Synthesis of Composite Lithium Orthosilicate Based Materials for High Temperature CO2 Capture

Lithium orthosilicate (LOS) is a highly effective, reversible sorbent for CO₂ capture at high temperatures (600-650°C), with a theoretical working capacity of 36.7%. Suggested applications are reforming operations to produce hydrogen, water-gas shift operations, blast-furnace gas upgrading, and IGCC energy production. The material undergoes the following reaction during CO₂ sorption:

Li_4­SiO₄ (s) + CO₂ (g) ↔ Li₂CO₃ (s) + Li₂SiO₃ (s) (1)

Bulk LOS phases form a shell of lithium carbonate and lithium metasilicate, which the CO₂ needs to diffuse through for further sorption with the unreacted core.
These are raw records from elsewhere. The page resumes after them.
import Mathlib
import Summits.KontsevichZagierPeriods.Zeta5Search.DenomLaw.LawZL5
import Summits.KontsevichZagierPeriods.Zeta5Search.DenomLaw.ZeroPointVFloorPal
import Summits.KontsevichZagierPeriods.Zeta5Search.DenomLaw.ShiftedL5Kit
import Summits.KontsevichZagierPeriods.Zeta5Search.DenomLaw.ZeroCoverKit
import Summits.KontsevichZagierPeriods.Zeta5Search.ZeroPointWindows
import HarnessLib

/-!
# ζ(5) search — COVER KITS for THEOREM ZL5 (`SecondOrder.lawZeroPointA5`, `9 − 2M`) and for «ZVP» (`cas_ge_of_zeroPointV_pal`) — DENOM-LAW prover-d1 gen 21

HONEST FRAMING: systematic search; no irrationality claim unless certified.  Cell `pub-zeta5`, track «DENOM-LAW», seat `denom-prover-d1`
gen 21 (`HOME/denom-law/prover-d1/ATTEMPT-21.md` §5 (3)).  `p`-adic valuation bookkeeping for the explicit rationals `Cas_j(b)`; nothing about ζ(5);
no model exponent moves; records in print UNMOVED.

THEOREM ZL5 (`DenomLaw/LawZL5.lean`) needs the hypotheses of the ZERO-POINT law and of THEOREM L5 in one frame `(M, T)`.  For general-`b` profile
theorems both come FROM A COVER with kits already in the tree, exactly as gen 20's `LawZACoverKit` did for ZA: the zero-point class structure
`ZeroWindowClasses b p M D S` with `|D| + |S| ≤ 1` (gen 17/18's `DenomLaw.zeroClasses_of_cover`; `ZeroWindows.point_eq_of_classes` makes all live orbit
points coincide), the six L5 clauses by gen 3's `DenomLaw.checkL5` / `clausesL5_of_cover` for `b`, transported to `b + e_j` by typer gen 13's
`lawA4Classes_shift` / `shapeClause_shift`, and the witness «a multipole class of exponent `≤ −M + 2`» from ONE typed class (`IsType`).  This file only
assembles: `zeroPointA5_of_classes` (ZL5 from `ZeroWindowClasses` + the six clauses + a multipole witness), `multipole_low_of_isType` (the witness from
one typed class), `zeroPointA5_of_cover` (everything from one cover and two spelled-out checks; no new definition) and the window wrapper `cover_ZL5`;
a `decide` sanity check of both list checks on the simplest member of the double-pole family, `b = (12; 0⁷)`, `p = 7` (frame `(12, [−6,−6])`).
§2 does the same for «ZVP» (`DenomLaw/ZeroPointVFloorPal.lean`): the new combinatorial lemma `isPalindromic_classConfig_of_typeList` (a centre-free class
with palindromic TYPE LIST has a palindromic CONFIGURATION `IsPalindromic (classConfig b p x)` — THEOREM LB♯'s row hypothesis, so far discharged only by
`decide` per instance), `rowsPal_of_cover` (LB♯'s row constant from a spelled-out list check) and `zeroPointVPal_of_classes` / `zeroPointVPal_of_cover`.
-/

open Finset

namespace Summit.KontsevichZagierPeriods.Zeta5Search.DenomLaw

open Summit.KontsevichZagierPeriods.Zeta5Search.ClusterValuation
open Summit.KontsevichZagierPeriods.Zeta5Search.CasoratianValuation (InPolytope shift casoratian)
open Summit.KontsevichZagierPeriods.Zeta5Search.WedgeDictionary (dOf)
open Summit.KontsevichZagierPeriods.Zeta5Search.ClassTypeCover
open Summit.KontsevichZagierPeriods.Zeta5Search.SecondOrder (classTypeList isRaise isRaise2 lawZeroPointA5 lawA4Classes_shift shapeClause_shift
  cas_ge_of_zeroPointV_pal topLevel tList tTop tList_pal spec_of_typeList level_bounds' le_b0_of_lt)
open Summit.KontsevichZagierPeriods.Zeta5Search.ZeroWindows (ZeroWindowClasses point_eq_of_classes)
open Summit.KontsevichZagierPeriods.Zeta5Search.ResidueLaw (sum_classExp_range pointW pointV liveClasses)
open Summit.KontsevichZagierPeriods.Zeta5Search.RecordWindowsA4 (LawA4Classes)
open Summit.KontsevichZagierPeriods.Zeta5Search.SecondResidueLaw (ShapeClause)

variable {p : ℕ}

/-! ## §1 THEOREM ZL5 from the class structure -/

/-- **THEOREM ZL5 from the class structure**: `ZeroWindowClasses b p M D S` with palindromic `D`, `|D| + |S| ≤ 1`, the degree condition
`p(M − 2) ≤ 2d + 1`, THEOREM L5's six clauses for `b` in the frame `(M, T)` (`M ≥ 10` even, `T` a palindrome; the clauses for `b + e_j` follow by
transport) and one multipole class of exponent `≤ −M + 2` give `9 − 2M ≤ v_p(Cas_j(b))`. -/
theorem zeroPointA5_of_classes {b : ℕ → ℤ} {j : ℕ} (hb : InPolytope b) (hb' : InPolytope (shift b j)) (hj1 : 1 ≤ j) (hj7 : j ≤ 7)
    (hpr : p.Prime) (hp5 : 5 ≤ p) (hpb : (p : ℤ) ≤ b 0) (hwin : (b 0 + 2 : ℤ) < (p : ℤ) ^ 2)
    {M : ℕ} (hM : 10 ≤ M) (hMe : Even M) {D S : List (List ℤ)} (hD : ∀ T ∈ D, T.reverse = T) (hlen : D.length + S.length ≤ 1)
    (hC : ZeroWindowClasses b p M D S) (hdeg : (p : ℤ) * ((M : ℤ) - 2) ≤ 2 * dOf b + 1)
    {T : List ℤ} (hT : T.reverse = T) (hL : LawA4Classes b p M T) (hSh : ShapeClause b p M T)
    (hlow : ∃ x, x < p ∧ 2 ≤ classPoleCount b p x ∧ classExp b p x ≤ -(M : ℤ) + 2)
    (hcas : casoratian b j ≠ 0) : (9 : ℤ) - 2 * M ≤ padicValRat p (casoratian b j) := by
  haveI : Fact p.Prime := ⟨hpr⟩
  have hdeg' : (p : ℤ) * ((M : ℤ) - 2) + ∑ x ∈ range p, classExp b p x ≤ -4 := by
    rw [sum_classExp_range b hb hp5]; omega
  have G3 : ∀ x, x < p → 1 ≤ classPoleCount b p x → classExp b p x = -(M : ℤ) →
      ¬ CentreIn b p x ∧ (classTypeList b p x).reverse = classTypeList b p x :=
    fun x hx h1 hE => ⟨(hC.2.1 x hx h1 hE).1, hD _ (hC.2.1 x hx h1 hE).2⟩
  have hL' := lawA4Classes_shift b hb hb' hj1 hj7 hpb (by omega) hL
  have hSh' := shapeClause_shift b hb hb' hj1 hj7 hpb (by omega) hL hSh
  refine lawZeroPointA5 b p j M T hb hb' hj1 hj7 hpr hp5 hpb hwin hM hMe hC.1 G3 hdeg' ?_ hT hL hL' hSh hSh' hlow hcas
  intro x hx y hy
  obtain ⟨hW, hV⟩ := point_eq_of_classes b hb hpb (by omega) hMe hD hC hlen hx hy
  exact ⟨Or.inl (by rw [hW, sub_self]), Or.inl (by rw [hV, sub_self])⟩

/-- **The multipole witness from one typed class**: a class of type `(T₀, c₀)` with `≥ 2` poles and `expL ≤ −M + 2` is the required multipole class. -/
theorem multipole_low_of_isType [Fact p.Prime] {b : ℕ → ℤ} {x : ℕ} {T₀ : List ℤ} {c₀ : Bool} (hx : IsType b p x T₀ c₀) {M : ℕ}
    (h2 : 2 ≤ polesL T₀) (hE : expL (decide (¬ (2 : ℤ) ∣ b 0)) T₀ c₀ ≤ -(M : ℤ) + 2) :
    ∃ x, x < p ∧ 2 ≤ classPoleCount b p x ∧ classExp b p x ≤ -(M : ℤ) + 2 :=
  ⟨x, hx.lt, by rw [hx.classPoleCount_eq]; exact h2, by rw [hx.classExp_eq]; exact hE⟩

/-- **THEOREM ZL5 from a cover of `b`**: the zero-point check of `DenomLaw.zeroClasses_of_cover` (data `D`, `S` with `|D| + |S| ≤ 1`), gen 3's
six-clause check `DenomLaw.checkL5` in the frame `(M, T)`, one typed multipole class of exponent `≤ −M + 2`, and the degree condition give
`9 − 2M ≤ v_p(Cas_j(b))`. -/
theorem zeroPointA5_of_cover {b : ℕ → ℤ} {j : ℕ} (hb : InPolytope b) (hb' : InPolytope (shift b j)) (hj1 : 1 ≤ j) (hj7 : j ≤ 7)
    (hpr : p.Prime) (hp5 : 5 ≤ p) (hpb : (p : ℤ) ≤ b 0) (hwin : (b 0 + 2 : ℤ) < (p : ℤ) ^ 2)
    {TY : List (List ℤ × Bool)} (hcov : Cover b p TY) {M : ℕ} (hM : 10 ≤ M) (hMe : Even M)
    {D S : List (List ℤ)} (hD : ∀ T ∈ D, T.reverse = T) (hlen : D.length + S.length ≤ 1)
    (hchkZ : (TY.all fun tc =>
      decide (polesL tc.1 = 0) ||
      ((decide (-(M : ℤ) ≤ expL (decide (¬ (2 : ℤ) ∣ b 0)) tc.1 tc.2) &&
        (!decide (expL (decide (¬ (2 : ℤ) ∣ b 0)) tc.1 tc.2 = -(M : ℤ)) || (!tc.2 && decide (tc.1 ∈ D)))) &&
        (!decide (expL (decide (¬ (2 : ℤ) ∣ b 0)) tc.1 tc.2 = -(M : ℤ) + 1) ||
          (D.any (fun T => isRaise T tc.1 || (decide (¬ (2 : ℤ) ∣ b 0) && tc.2 && decide (tc.1 = T))) ||
            (!tc.2 && (decide (tc.1 ∈ S) || decide (tc.1.reverse ∈ S))))))) = true)
    (hdeg : (p : ℤ) * ((M : ℤ) - 2) ≤ 2 * dOf b + 1) {T : List ℤ} (hT : T.reverse = T)
    (hchkL : checkL5 (decide (¬ (2 : ℤ) ∣ b 0)) TY M T = true)
    {x₀ : ℕ} {T₀ : List ℤ} {c₀ : Bool} (hx₀ : IsType b p x₀ T₀ c₀) (h2 : 2 ≤ polesL T₀)
    (hE : expL (decide (¬ (2 : ℤ) ∣ b 0)) T₀ c₀ ≤ -(M : ℤ) + 2)
    (hcas : casoratian b j ≠ 0) : (9 : ℤ) - 2 * M ≤ padicValRat p (casoratian b j) := by
  haveI : Fact p.Prime := ⟨hpr⟩
  obtain ⟨hL, hSh⟩ := clausesL5_of_cover hcov hchkL
  exact zeroPointA5_of_classes hb hb' hj1 hj7 hpr hp5 hpb hwin hM hMe hD hlen (zeroClasses_of_cover hb.1.1 hcov hchkZ) hdeg hT hL hSh
    (multipole_low_of_isType hx₀ h2 hE) hcas

/-- **WINDOW BOUND by THEOREM ZL5 from a cover**: `c ≤ v_p(Cas_j(b))` whenever `c ≤ 9 − 2M`. -/
theorem cover_ZL5 {b : ℕ → ℤ} {j : ℕ} (hb : InPolytope b) (hb' : InPolytope (shift b j)) (hj1 : 1 ≤ j) (hj7 : j ≤ 7)
    (hpr : p.Prime) (hp5 : 5 ≤ p) (hpb : (p : ℤ) ≤ b 0) (hwin : (b 0 + 2 : ℤ) < (p : ℤ) ^ 2)
    {TY : List (List ℤ × Bool)} (hcov : Cover b p TY) {M : ℕ} (hM : 10 ≤ M) (hMe : Even M)
    {D S : List (List ℤ)} (hD : ∀ T ∈ D, T.reverse = T) (hlen : D.length + S.length ≤ 1)
    (hchkZ : (TY.all fun tc =>
      decide (polesL tc.1 = 0) ||
      ((decide (-(M : ℤ) ≤ expL (decide (¬ (2 : ℤ) ∣ b 0)) tc.1 tc.2) &&
        (!decide (expL (decide (¬ (2 : ℤ) ∣ b 0)) tc.1 tc.2 = -(M : ℤ)) || (!tc.2 && decide (tc.1 ∈ D)))) &&
        (!decide (expL (decide (¬ (2 : ℤ) ∣ b 0)) tc.1 tc.2 = -(M : ℤ) + 1) ||
          (D.any (fun T => isRaise T tc.1 || (decide (¬ (2 : ℤ) ∣ b 0) && tc.2 && decide (tc.1 = T))) ||
            (!tc.2 && (decide (tc.1 ∈ S) || decide (tc.1.reverse ∈ S))))))) = true)
    (hdeg : (p : ℤ) * ((M : ℤ) - 2) ≤ 2 * dOf b + 1) {T : List ℤ} (hT : T.reverse = T)
    (hchkL : checkL5 (decide (¬ (2 : ℤ) ∣ b 0)) TY M T = true)
    {x₀ : ℕ} {T₀ : List ℤ} {c₀ : Bool} (hx₀ : IsType b p x₀ T₀ c₀) (h2 : 2 ≤ polesL T₀)
    (hE : expL (decide (¬ (2 : ℤ) ∣ b 0)) T₀ c₀ ≤ -(M : ℤ) + 2)
    {c : ℤ} (hc : c ≤ 9 - 2 * (M : ℤ)) (hcas : casoratian b j ≠ 0) : c ≤ padicValRat p (casoratian b j) :=
  le_trans hc (zeroPointA5_of_cover hb hb' hj1 hj7 hpr hp5 hpb hwin hcov hM hMe hD hlen hchkZ hdeg hT hchkL hx₀ h2 hE hcas)

/-- Sanity of the zero-point check on the simplest member of the double-pole family, `b = (12; 0⁷)`, `p = 7` (class types `[−6,−6]` ×6 at `−12`,
centre-free, and the centre class `[−5]`, tame; `b₀` even), frame `M = 12`, `D = [[−6,−6]]`, `S = []` (exact `v₇(Cas₇) = −15 = 9 − 2M` there; node −15,
casLB −21, L5 = ZA = −16). -/
example : (([([-6, -6], false), ([-5], true)] : List (List ℤ × Bool)).all fun tc =>
      decide (polesL tc.1 = 0) ||
      ((decide (-((12 : ℕ) : ℤ) ≤ expL false tc.1 tc.2) &&
        (!decide (expL false tc.1 tc.2 = -((12 : ℕ) : ℤ)) || (!tc.2 && decide (tc.1 ∈ ([[-6, -6]] : List (List ℤ)))))) &&
        (!decide (expL false tc.1 tc.2 = -((12 : ℕ) : ℤ) + 1) ||
          (([[-6, -6]] : List (List ℤ)).any (fun T => isRaise T tc.1 || (false && tc.2 && decide (tc.1 = T))) ||
            (!tc.2 && (decide (tc.1 ∈ ([] : List (List ℤ))) || decide (tc.1.reverse ∈ ([] : List (List ℤ))))))))) = true := by
  decide

/-- … and of the six-clause L5 check in the same frame with `T = [−6,−6]` (`polesL [−6,−6] = 2`, `expL = −12 ≤ −M + 2` is the multipole witness). -/
example : checkL5 false [([-6, -6], false), ([-5], true)] 12 [-6, -6] = true ∧ polesL [-6, -6] = 2 ∧ expL false [-6, -6] false = -12 := by
  decide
This has generally been modelled with a double-exponential curve fit, but we have designed a model based on physical properties of the materials. In our lab, we prepared a nanostructured LOS composite material synthesized with a surfactant that shows rapid uptake kinetics and cyclic stability up to 80 cycles. We hypothesize the surfactant results in grain boundaries that facilitate diffusion of reacting species.

Our goals are to reduce production costs as well as synthesis duration. It would also be ideal to slightly reduce the optimal temperature for carbon capture in the material for use in reactions with a water gas shift, to allow for an increase in H₂ production. Studies indicate that the inclusion of alkali dopants can lower the temperature for carbon capture in the material, making it more suited for inclusion in water gas shift processes. Other studies indicate that mesoporous silica sources such as SBA-15 and KIT-6 can be converted into LOS. This is typically done by a solid-state conversion of silica with a lithium salt such as lithium nitrate. We hypothesize that through pyrolysis rather than calcination, the carbon-carbon bonds can be preserved in the silica sources which will lead to measurable porosity in the LOS product. This would therefore increase the diffusivity of CO₂ in the material, as well as provide a cheaper and faster production method.